Sheridan's decided to sell raw milk back in 2010 after a trusted supplier decided to produce it, says Ryan. They found an instant market.

"There was an immediate demand for it among our customers. We had a hugely diverse range of people coming for it, from bodybuilders to mothers who felt it was beneficial, to people who simply liked it because it was a natural product - and everyone said it tasted better!"

People have many reasons for wanting to drink it, she says, from perceived health benefits to taste. Some are attracted by the fact that it is a natural, unprocessed product, she says, while others grew up drinking it and enjoy the taste.

When their supplier sadly passed away over 18 months ago, Sheridan's stopped selling raw milk - but the group is currently planning to put it on sale once again.

"We are currently talking to a farmer with a view to stocking it once again. It's very important to us to be comfortable with the supply chain and the supplier. We plan to have it back on the shelves over the next few months."

However, according to Dr Lisa O'Connor, chief specialist in food science at FSAI, the product should be banned. O'Connor warns that while the benefits of drinking it have not been scientifically proven the risks have - and they are serious.

"During milking, even when good hygiene practises are in use, the milk can become contaminated with these pathogens or harmful bacteria," she says, adding that scientists are particularly concerned about a harmful e-coli which produces a toxin that in a proportion of cases can damage the kidneys, particularly those of young children and in some cases can lead to kidney failure.

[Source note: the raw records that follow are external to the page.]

/-- **Barrier `ShortRangeStackingBlindnessNarrow` (audit 2026-08-15, D-0021: the NARROWED form of
`ShortRangeStackingBlindness`, which is its conjunct (1) — `ShortRangeStackingBlindness_of_narrow`).**
(1) For every pair potential `V` vanishing on `[2h, ∞)` (`0 ≤ h`) the site energy
`barlowSiteEnergy V a h s m` is the same constant for every Hägg sequence `s` and layer `m`
(the catalogued statement). (2) For every three-body potential `Ψ(r₁, r₂, r₃)` of the three
pairwise distances that vanishes as soon as `max rᵢ ≥ 2h` (every interacting triple has diameter
`< 2h`; at the ideal spacing `2h = √(8/3) ≈ 1.633`, so Flatley–Theil's class "`Ψ(r₁, r₂, r₃) = 0`
if `maxᵢ rᵢ ≥ 7/5`" is inside) the three-body site energy `barlowSiteEnergy₃ Ψ a h s m` is the same
for all Hägg sequences `s, s'` and layers `m, m'` (`0 ≤ h`, any `a`). (3) But at the ideal packing
(`0 < a`, `h² = ⅔a²`) the number of nearest neighbours `w` of the site `x = barlowPos k i j` whose
antipode `2x − w` is again a site — the site energy of the three-body term
`W(x; y, z) = 𝟙[|y − x| = a]·𝟙[y + z = 2x]`, two legs of nearest-neighbour length and opening
`|y − z| = 2a` left free — equals `12` if `s k = s (k − 1)` (a `c`-layer: `…ABC…` around it) and `6`
otherwise (an `h`-layer: `…ABA…`); so it is `12` at every site of fcc and `6` at every site of hcp
(`fcc_straightBonds`, `hcp_straightBonds`), and in general it reads the Jagodzinski/Hägg letter of
the layer. The dividing line is therefore not the RANGE `√(8/3)` but the SHAPE of the locality:
distance-only and diameter-localised functionals are blind, star-localised (bond-angle) ones are
not. All three conjuncts are proved (`ShortRangeStackingBlindnessNarrow_holds`).

BARRIER (D-0021; every clause is a citation, not an assessment)
* technique_class: finite-range PAIR potentials and DIAMETER-localised cluster potentials — local energies that see the configuration around a site `x` only through (i) the distances `|x − y| < 2h` (pair truncation below the third shell `√(8/3)`; radial shells, coordination numbers, glue/embedded-atom densities `∑_y φ(|x − y|)`) or (ii) the clusters `{x, y, z}` all of whose pairwise distances are `< 2h` (Flatley–Theil: "`V₃(y₁,y₂,y₃) = Ψ(|y₂−y₁|, |y₃−y₂|, |y₁−y₃|)`", "`Ψ(r₁, r₂, r₃) = 0` if `maxᵢ rᵢ ≥ 7/5`" [cite: FlatleyTheil2015, §2 (potrep) and Definition 2.1 (2)]); NOT star-localised (bond-angle) many-body terms — legs `|y − x|, |z − x|` short, opening `|y − z|` free — such as "a generalized form of the Stillinger-Weber potential" in the usual leg-cut-off sense, the centrosymmetry parameter, common-neighbour and bond-angle signatures [cite: Stukowski2012, §2.3–§2.6]
* blocks: deciding the stacking — fcc `…ABCABC…`, hcp `…ABAB…` or another Barlow polytype — of the periodic minimiser `P` of `Literature.MathematicalPhysics.StatisticalMechanics.HasPeriodicGroundStateEnergy lennardJones 3`, or of the limit configuration in `Literature.MathematicalPhysics.StatisticalMechanics.IsCrystallizing lennardJones 3`, by truncating the PAIR energy below `√(8/3)` or by any lower bound `E ≥ ∑_x e_loc(x)` with a local energy `e_loc` of type (i) or (ii): every Barlow stacking is then a simultaneous minimiser (conjuncts (1)–(2)); "To differentiate between the fcc and the hcp lattice it is unavoidable to consider medium-range interactions whose range reaches beyond nearest neighbors. Specifically, we require an analysis of second and third nearest neighbor interactions" [cite: FlatleyTheil2015, §1 (arXiv p. 4)] — printed for the `(V, Ψ)` class of Definition 2.1, whose `Ψ` is of type (ii)
* because: (1)–(2): through a potential of type (i) or (ii) a site of layer `m` interacts only with sites of the layers `m − 1, m, m + 1`, and never with one of `m − 1` and one of `m + 1` in the same cluster (vertical separation `2h`); the two-layer slabs `{m, m+1}`, `{m−1, m}` of any two stackings are congruent by a horizontal point reflection through the site (this file, `barlowSiteEnergy₃_eq`, `ShortRangeStackingBlindness_holds`); radially fcc and hcp agree on the shells `1` (twelve) and `√2` (six) and first differ at `√(8/3)` [cite: ConwaySloane1999, Ch. 4 §6.3 (66) Table 4.5 and §6.5 (73) Table 4.6] [cite: FlatleyTheil2015, §2.1]; (3): the three-layer neighbourhood `{m−1, m, m+1}` is NOT stacking-independent — `x`, an upper neighbour `y` and a lower neighbour `z` are collinear (`y + z = 2x`) for three pairs on a `c`-layer and for none on an `h`-layer, so the straight-bond count is `12` resp. `6` (this file, `ncard_straightBonds`); the letter is local by definition — "h for layers with identical neighbours (ABA), f for those with different (ABC)" [cite: LoachAckland2017, p. 1] — and first-shell three-point data separate fcc from hcp throughout the structure-identification literature: the centrosymmetry parameter `∑_{i=1}^{N/2} |r_i + r_{i+N/2}|²` over "pairs of opposite neighbors", `N = 12`, which "can only be applied to the class of centrosymmetric lattices (which does not include hcp, for example)", the bond-order parameters of the twelve neighbour bonds, `Q₄^fcc = 0.191` vs `Q₄^hcp = 0.097`, common-neighbour signatures "computed from the topology of bonds that connect the surrounding neighbor atoms" with cut-off "halfway between the first and second neighbor shell", and bond-angle histograms of `cos θ_ijk` [cite: Stukowski2012, §2.3, §2.4, §2.5, §2.6]; Flatley–Theil themselves single out the cuboctahedron among the two twelve-point shells with `24` contacts by a first-shell pair count with opening `√3`: "There are exactly 48 pairs `z₁, z₂` such that `|z₁ − z₂| = √3` and `|z_i − z| = 1`" — "Property 4 then selects the cuboctahedron" [cite: FlatleyTheil2015, Proposition 3.1 and Theorem 3.5]
* evasions_known: (i) star-localised selection at nearest-neighbour leg length — conjunct (3) and the signatures above [cite: Stukowski2012, §2.3–§2.6]; in print the selection is done instead by the PAIR condition `V(√(8/3)) − 3V(√3) ≥ α^{1/2}` on the second and third shells together with a diameter-localised `Ψ` and the long-range tail [cite: FlatleyTheil2015, Definition 2.1 and Theorem 1.1] — in `d = 2` star-localised three-body terms do select the lattice (`𝓔₃` "favors triples of particles forming angles which are multiples of `π/2` or `2π/3`": square resp. hexagonal lattice, Mainini–Piovano–Stefanelli, Mainini–Stefanelli), while in `d = 3` the thermodynamic-limit results in print are "some few available rigorous results [Flatley–Theil] in three dimensions" and finite crystallization in three dimensions is listed as a prospect [cite: FriedrichKreutz2023, §1] (search note, zbMATH "crystallization three-body", "crystallization face-centered cubic", "crystallization three dimensions ground state": no fcc/hcp theorem for a finite-range `(V₂, V₃)`); (ii) keep the pair tail and decide fcc/hcp by lattice sums beyond the second shell [cite: BeterminSamajTravenec2022, §1.1 and §3.1]; (iii) leave zero temperature: for hard spheres "all configurations are degenerate in energy", yet the fcc stacking has the highest ENTROPY of all stackings, fcc − hcp `= 0.00115 ± 0.00004 k_B` per sphere at close packing, the leading term of `S = A n s₀ + A h ∑σ_i + A J ∑σ_iσ_{i+1} + ⋯` being a field on the local three-layer pattern `σ_i = ±1` (ABC / ABA), "the entropy of a sphere is mostly determined by how it is caged by its nearest neighbors" [cite: MauHuse1999, Abstract and §II] — a contact-range model whose stacking degeneracy is lifted without long-range interactions, outside `HasPeriodicGroundStateEnergy` (`T = 0`)
* scope_caveats: (a) conjunct (1) holds for all `a` and `h ≥ 0`, (2) for `h ≥ 0` and any `a`, (3) at the ideal ratio `h² = ⅔a²` only (exact antipodes; it is the count that matters, a smooth bond-angle term separates `c` from `h` layers for every `a, h > 0`, not formalised); (b) four-body and higher diameter-localised terms are blind by the same slab argument (per-site counts of 4-clusters of diameter `< √(8/3)`: `8, 48, 12` by edge type for fcc, hcp and dhcp sites alike — this audit's enumeration, not formalised); (c) for the summit's conjunct (Lennard-Jones: a PAIR potential, infinite range) the obstruction to truncation below `√(8/3)` stands unchanged — what the narrowing opens is the admissible form of LOCAL ENERGIES in a localisation proof (`e_loc(x)` may depend on the star of `x`, e.g. by charging the stacking-selecting shells `√(8/3)`, `√3` to apex bond angles), and the finite-range `(V₂, V₃)` fcc problem; (d) perfect stackings only: nothing here about defects, surfaces (finite `N`) or non-close-packed competitors; (e) radial data at `x` read the letters of the layers `k ± 1` (an `h`-neighbour puts a site at distance `2h` above or below `x`), bond angles at `x` read the letter of layer `k` itself — in dhcp `⟨hc⟩` the `h`-sites have the fcc radial shells up to distance `2` and the hcp bond angles, the `c`-sites the reverse (this audit's enumeration)
* status: theorem (conjuncts (1)–(3) proved in this file)

[cite: FlatleyTheil2015, §1 (arXiv p. 4), Definition 2.1, Proposition 3.1] [cite: Stukowski2012, §2.3–§2.6] [cite: MauHuse1999, Abstract and §II] -/
def ShortRangeStackingBlindnessNarrow : Prop :=
  ShortRangeStackingBlindness ∧
  (∀ (Ψ : ℝ → ℝ → ℝ → ℝ) (a h : ℝ), 0 ≤ h →
      (∀ r₁ r₂ r₃, 2 * h ≤ max r₁ (max r₂ r₃) → Ψ r₁ r₂ r₃ = 0) →
      ∀ s s' : ℤ → ℤ, IsHaggSeq s → IsHaggSeq s' → ∀ m m' : ℤ,
        barlowSiteEnergy₃ Ψ a h s m = barlowSiteEnergy₃ Ψ a h s' m') ∧
  (∀ (a h : ℝ), 0 < a → h ^ 2 = 2 / 3 * a ^ 2 → ∀ s : ℤ → ℤ, IsHaggSeq s → ∀ k i j : ℤ,
      {w | w ∈ barlowStacking a h s ∧ dist (barlowPos a h s k i j) w = a ∧
          (2 : ℝ) • barlowPos a h s k i j - w ∈ barlowStacking a h s}.ncard =
        if s k = s (k - 1) then 12 else 6)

Other bacteria that can be found in raw milk such as Listeria monocytogenes can pose a serious health risk for pregnant women, she warns: "Pregnant women might be familiar with Listeria, given the advice to pregnant women not to consume foods like soft cheeses, and this is the case for raw milk also," O'Connor says, pointing out that raw milk was banned in Scotland in 1986 after 29 outbreaks of salmonella food poisoning over a 10-year period between 1970 and 1979, affecting more than 2,400 people who had consumed raw milk.

In 2004, Scotland's existing ban on raw cow's drinking milk and raw cream was extended to all species.

While it is legally permitted to sell raw milk in Ireland, says O'Connor, people who are in vulnerable groups - the elderly, under-fives and pregnant women, should not consume raw milk.

"I would be concerned about giving it to young children - the reported benefits have not yet been proven," she said, adding that the FSAI has conducted a study of raw milk to establish the level of harmful bacteria. The results of this work will be published before the end of the year.

She points to a case in which raw milk was linked to food poisoning - an outbreak of Salmonella Typhimurium definitive type (DT) 104 which occurred in a dairy farming family in Leinster in 2010.

"The FSAI scientific advice is that farm families should pasteurise their own milk and the advice we have given to the Department of Health is that the sale of raw milk should be banned," says O'Connor.

"Raw milk was banned in Ireland until 2006, when, due to changes in EU legislation that ban was lifted. We would like to see that ban reinstated under national law. We know there are low levels of pathogens in raw milk and the way to make milk safe is to pasteurise it."